Progressive muscular atrophy (PMA) slowly but progressively causes muscle wasting, especially in the arms, legs, and mouth. It may be a variation of ALS.
Primary lateral sclerosis (PLS) is a rare form of MND that advances more slowly than ALS. It is not fatal, but it can affect the quality of life. In children, it is known as juvenile primary lateral sclerosis.
Spinal muscular atrophy (SMA) is an inherited MND that affects children. There are three types, all caused by an abnormal gene known as SMA1. It tends to affect the trunk, legs, and arms. Long-term outlook varies according to type.
The different types of MND share similar symptoms, but they progress at different speeds and vary in severity.
MND can be divided into three stages, early, middle, and advanced.
Early stage signs and symptoms
Symptoms develop slowly and can be confused with symptoms of some other unrelated neurological conditions.
Early symptoms depend upon which body system is affected first. Typical symptoms begin in one of three areas: the arms and legs, the mouth (bulbar), or the respiratory system.
a weakening grip, making it hard to pick up and hold things
muscle pains, cramps, and twitches
slurred and sometimes garbled speech
weakness in the arms and legs
increased clumsiness and stumbling
trouble breathing or shortness of breath
Middle stage signs and symptoms
Motor neuron diseases can leave those with the disease severely restricted in mobility.
As the condition progresses, symptoms become more severe.
Muscle pain and weakness increase, and spasms and twinges worsen.
Limbs become progressively weaker.
Limb muscles start to shrink.
Movement in affected limbs becomes more difficult.
Limb muscles may become abnormally stiff.
Joint pain grows.
Eating, drinking, and swallowing become harder.
Drooling occurs, due to problems controlling saliva.
Yawning occurs, sometimes in uncontrollable bouts.
Jaw pain may result from excessive yawning.
Speech problems worsen, as muscles in the throat and mouth become weaker.
The person may show changes in personality and emotional state, with bouts of uncontrollable crying or laughing.
Previously, it was believed MND did not significantly affect brain function or memory, but studies have now shown that up to 50 percent of people with ALS have some type of brain function involvement.
This includes difficulties with memory, planning, language, behavior, and spatial relationships. Up to 15 percent of people with ALS have a form of dementia known as frontotemporal dementia (FTD).
Breathing problems may occur as the diaphragm, the main breathing muscle, deteriorates. There may be a shortage of breath, even when sleeping or resting. Ultimately, breathing assistance will be necessary.
Secondary symptoms include insomnia, anxiety, and depression.
Advanced stage signs and symptoms
Eventually, the patient will be unable to move, eat, or breathe without assistance. Without supportive care, an individual will pass away. Despite the best of care currently available, complications of the respiratory system are the most common causes of death.
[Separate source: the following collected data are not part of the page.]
import Summits.MatrixMultiplication.MatrixMultiplication.Theorems.SoloBlindCwBasisGroupNoGo
import HarnessLib

/-!
# The sumset of a CW-basis group degeneration of `T_{cw,2}^{⊠N}` has at least `4^N` elements

For a group degeneration (or realization) of the support of `T_{cw,2}^{⊠N}` in the Coppersmith–Winograd
basis — maps `α β γ : (Fin N → Fin 3) → H` into an abelian group, `u : H`, leg weights `ω₁ ω₂ ω₃` with
order `h`, support triples on `α a + β b + γ c = u` with weight exactly `h`, all other solutions heavier
(the data of `four_pow_le_card_of_cwDegeneration`) — the character decomposition of the restricted
structure tensor of `ℂ[H]` has `|H|` terms `a_χ ⊗ b_χ ⊗ c_χ` with `a_χ = χ ∘ α`, `b_χ = χ ∘ β`, and the
matrices `a_χ ⊗ b_χ` span exactly the functions of `α a + β b`: their span has dimension
`σ := |{α a + β b}|`, the size of the **sumset** `α(A) + β(B)`.  Re-expressing the third legs in a basis of
that span (the one-slice / "free lunch" bookkeeping of asymptotic-rank speedup theorems, arXiv:2605.21738
§5, Prop. 5.4 at `s = 0`) bounds the rank of the restricted tensor — hence `R`, resp. `bR`, of
`T_{cw,2}^{⊠N}` — by `σ ≤ |H|` instead of `|H|`.  This file shows that the refinement is empty in the CW
basis:

**Theorem** (`four_pow_le_card_sumset_of_cwDegeneration`).  For every such datum, `4 ^ N ≤ σ`; `H` need
not be finite.  Indeed the injective family `Ψ(L, M) = α z_L + β t_M` of
`zLeg_tLeg_injective` (the key step of `four_pow_le_card_of_cwDegeneration`) consists of sums
`α a + β b`.  With `H = (ℤ/4)^N` and the product realization the sumset is all of `H`, so `4^N` is attained
(`cwRealization_zmod4_pow`).  Consequently no CW-basis group degeneration, in any abelian group and for
any `N`, can certify `R(T_{cw,2}^{⊠N}) < 4^N` even through the sumset refinement; it refines
`four_pow_le_card_of_cwDegeneration` (`4^N ≤ |H|`, finite `H`), since `|α(A)+β(B)| ≤ |H|`.

## References
* D. Coppersmith, S. Winograd, *Matrix multiplication via arithmetic progressions*, J. Symb. Comput. 9
  (1990), §6 (the `T_{cw,q}` identity), §11.
* "Asymptotic Rank Speedup Theorems, Revisited", arXiv:2605.21738 (2026), §5 (one-slice speedups:
  Thm 5.1, Props 5.3–5.4) and §7 (Prop 7.1, Cor 7.1: `R̃(T_{cw,2}) < 3.931`).
* J. Alman, V. Vassilevska Williams, arXiv:1712.07246 §3.2; arXiv:1810.08671 §7 (group degenerations
  `CW_q ⊴ T_{ℤ/(q+2)}`).
-/

namespace Summit.MatrixMultiplication.MatrixMultiplication.Theorems

set_option linter.dupNamespace false

section CwBasisSumset

variable {N : ℕ} {H : Type*} [AddCommGroup H]

variable (α β γ : (Fin N → Fin 3) → H) (u : H) (ω₁ ω₂ ω₃ : (Fin N → Fin 3) → ℕ) (h : ℕ)
  (hsupp : ∀ a b c : Fin N → Fin 3, (∀ i, cwAt (a i) (b i) (c i) = true) →
    α a + β b + γ c = u ∧ ω₁ a + ω₂ b + ω₃ c = h)
  (hcut : ∀ a b c : Fin N → Fin 3, α a + β b + γ c = u → ¬ (∀ i, cwAt (a i) (b i) (c i) = true) →
    h < ω₁ a + ω₂ b + ω₃ c)

/-- The sumset `α(A) + β(B)` of a pair of leg maps, as a `Finset` of `H`. -/
noncomputable def legSumset (α β : (Fin N → Fin 3) → H) : Finset H := by
  classical
  exact Finset.univ.image fun ab : (Fin N → Fin 3) × (Fin N → Fin 3) => α ab.1 + β ab.2

omit hsupp hcut in
/-- Membership in the sumset. -/
theorem mem_legSumset (a b : Fin N → Fin 3) : α a + β b ∈ legSumset α β := by
  classical
  unfold legSumset
  exact Finset.mem_image.2 ⟨(a, b), Finset.mem_univ _, rfl⟩

include hsupp hcut in
/-- **Sumset no-go in the CW basis.** For every CW-basis group degeneration datum of `T_{cw,2}^{⊠N}`
(any abelian group `H`, three maps, three weights), the sumset `α(A) + β(B)` — whose size bounds the rank
of the restricted group tensor from above by the one-slice bookkeeping — has at least `4 ^ N` elements.
[new] -/
theorem four_pow_le_card_sumset_of_cwDegeneration : 4 ^ N ≤ (legSumset α β).card := by
  classical
  let Ψ : (Fin N → Bool) × (Fin N → Bool) → H := fun lm => α (zLeg lm.1) + β (tLeg lm.2)
  have inj : Function.Injective Ψ := by
    rintro ⟨l, m⟩ ⟨l', m'⟩ hΨ
    obtain ⟨h1, h2⟩ := zLeg_tLeg_injective α β γ u ω₁ ω₂ ω₃ h hsupp hcut l m l' m' hΨ
    rw [h1, h2]
  have hsub : (Finset.univ.image Ψ) ⊆ legSumset α β := by
    intro x hx
    obtain ⟨lm, -, rfl⟩ := Finset.mem_image.1 hx
    exact mem_legSumset α β (zLeg lm.1) (tLeg lm.2)
  have hcard : (Finset.univ.image Ψ).card = 4 ^ N := by
    rw [Finset.card_image_of_injective _ inj, Finset.card_univ]
    have h4 : (4 : ℕ) ^ N = 2 ^ N * 2 ^ N := by rw [← mul_pow]; norm_num
    rw [h4]
    simp [Fintype.card_prod, Fintype.card_bool, Fintype.card_fin]
  calc 4 ^ N = (Finset.univ.image Ψ).card := hcard.symm
    _ ≤ (legSumset α β).card := Finset.card_le_card hsub

omit hsupp hcut in
/-- **Exact realizations.** If `α a + β b + γ c = u ↔ (a,b,c) ∈ supp T_{cw,2}^{⊠N}` (CW basis), the
sumset `α(A) + β(B)` has at least `4^N` elements, so the sumset refinement `R ≤ |α(A)+β(B)|` of
`R ≤ |H|` cannot go below `4^N` either. [new] -/
theorem four_pow_le_card_sumset_of_cwRealization (α β γ : (Fin N → Fin 3) → H) (u : H)
    (hiff : ∀ a b c : Fin N → Fin 3, α a + β b + γ c = u ↔ ∀ i, cwAt (a i) (b i) (c i) = true) :
    4 ^ N ≤ (legSumset α β).card :=
  four_pow_le_card_sumset_of_cwDegeneration α β γ u (fun _ => 0) (fun _ => 0) (fun _ => 0) 0
    (fun a b c habc => ⟨(hiff a b c).2 habc, rfl⟩)
    (fun a b c habc hn => absurd ((hiff a b c).1 habc) hn)

end CwBasisSumset

/-! ### Sharpness: for the product realization in `(ℤ/4)^N` the sumset is everything -/

section SumsetSharpness

/-- In `(ℤ/4)^N` with the product realization `α = β = γ =` the CW embedding `0 ↦ 0, 1 ↦ 1, 2 ↦ 3`
(`cwRealization_zmod4_pow`), every element is a sum `α a + β b`: the sumset bound `4^N` is attained.
[new] -/
theorem legSumset_zmod4_pow_eq_univ (N : ℕ) :
    legSumset (N := N) (fun a i => (![0, 1, 3] : Fin 3 → ZMod 4) (a i))
      (fun b i => (![0, 1, 3] : Fin 3 → ZMod 4) (b i)) = Finset.univ := by
  classical
  apply Finset.eq_univ_of_forall
  intro x
  -- digitwise: 0 = 0+0, 1 = 1+0, 2 = 1+1, 3 = 3+0
  have hdig : ∀ z : ZMod 4, ∃ p : Fin 3 × Fin 3,
      (![0, 1, 3] : Fin 3 → ZMod 4) p.1 + (![0, 1, 3] : Fin 3 → ZMod 4) p.2 = z := by decide
  choose f hf using hdig
  have hx : (fun i => (![0, 1, 3] : Fin 3 → ZMod 4) ((fun i => (f (x i)).1) i)) +
      (fun i => (![0, 1, 3] : Fin 3 → ZMod 4) ((fun i => (f (x i)).2) i)) = x := by
    funext i; simp [hf]
  rw [← hx]
  exact mem_legSumset _ _ _ _

/-- Hence the minimum of `|α(A) + β(B)|` over all CW-basis degeneration data at level `N` is exactly
`4^N`. [new] -/
theorem card_legSumset_zmod4_pow (N : ℕ) :
    (legSumset (N := N) (fun a i => (![0, 1, 3] : Fin 3 → ZMod 4) (a i))
      (fun b i => (![0, 1, 3] : Fin 3 → ZMod 4) (b i))).card = 4 ^ N := by
  rw [legSumset_zmod4_pow_eq_univ, Finset.card_univ]
  simp [ZMod.card, Fintype.card_fin]

end SumsetSharpness

end Summit.MatrixMultiplication.MatrixMultiplication.Theorems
All about amyotrophic lateral sclerosis (ALS)
ALS is the most common type of MND. Find out more
Here are some of the risk factors associated with MND.
Heredity: In the United States (U.S.), around 1 in every 10 cases of ALS is inherited. SMA is also known to be an inherited condition.
Age: After the age of 40 years, the risk rises significantly, although it is still very small. ALS is most likely to appear between the ages of 55 and 75 years.
Sex: Men are more likely to develop an MND.
Some experts have linked military experience to a higher chance of developing the disease.
Studies have found that professional footballers are more likely to die from ALS, Alzheimer’s disease, and other neurodegenerative diseases, compared with other people. This implies a possible link with recurrent head trauma and neurological disease.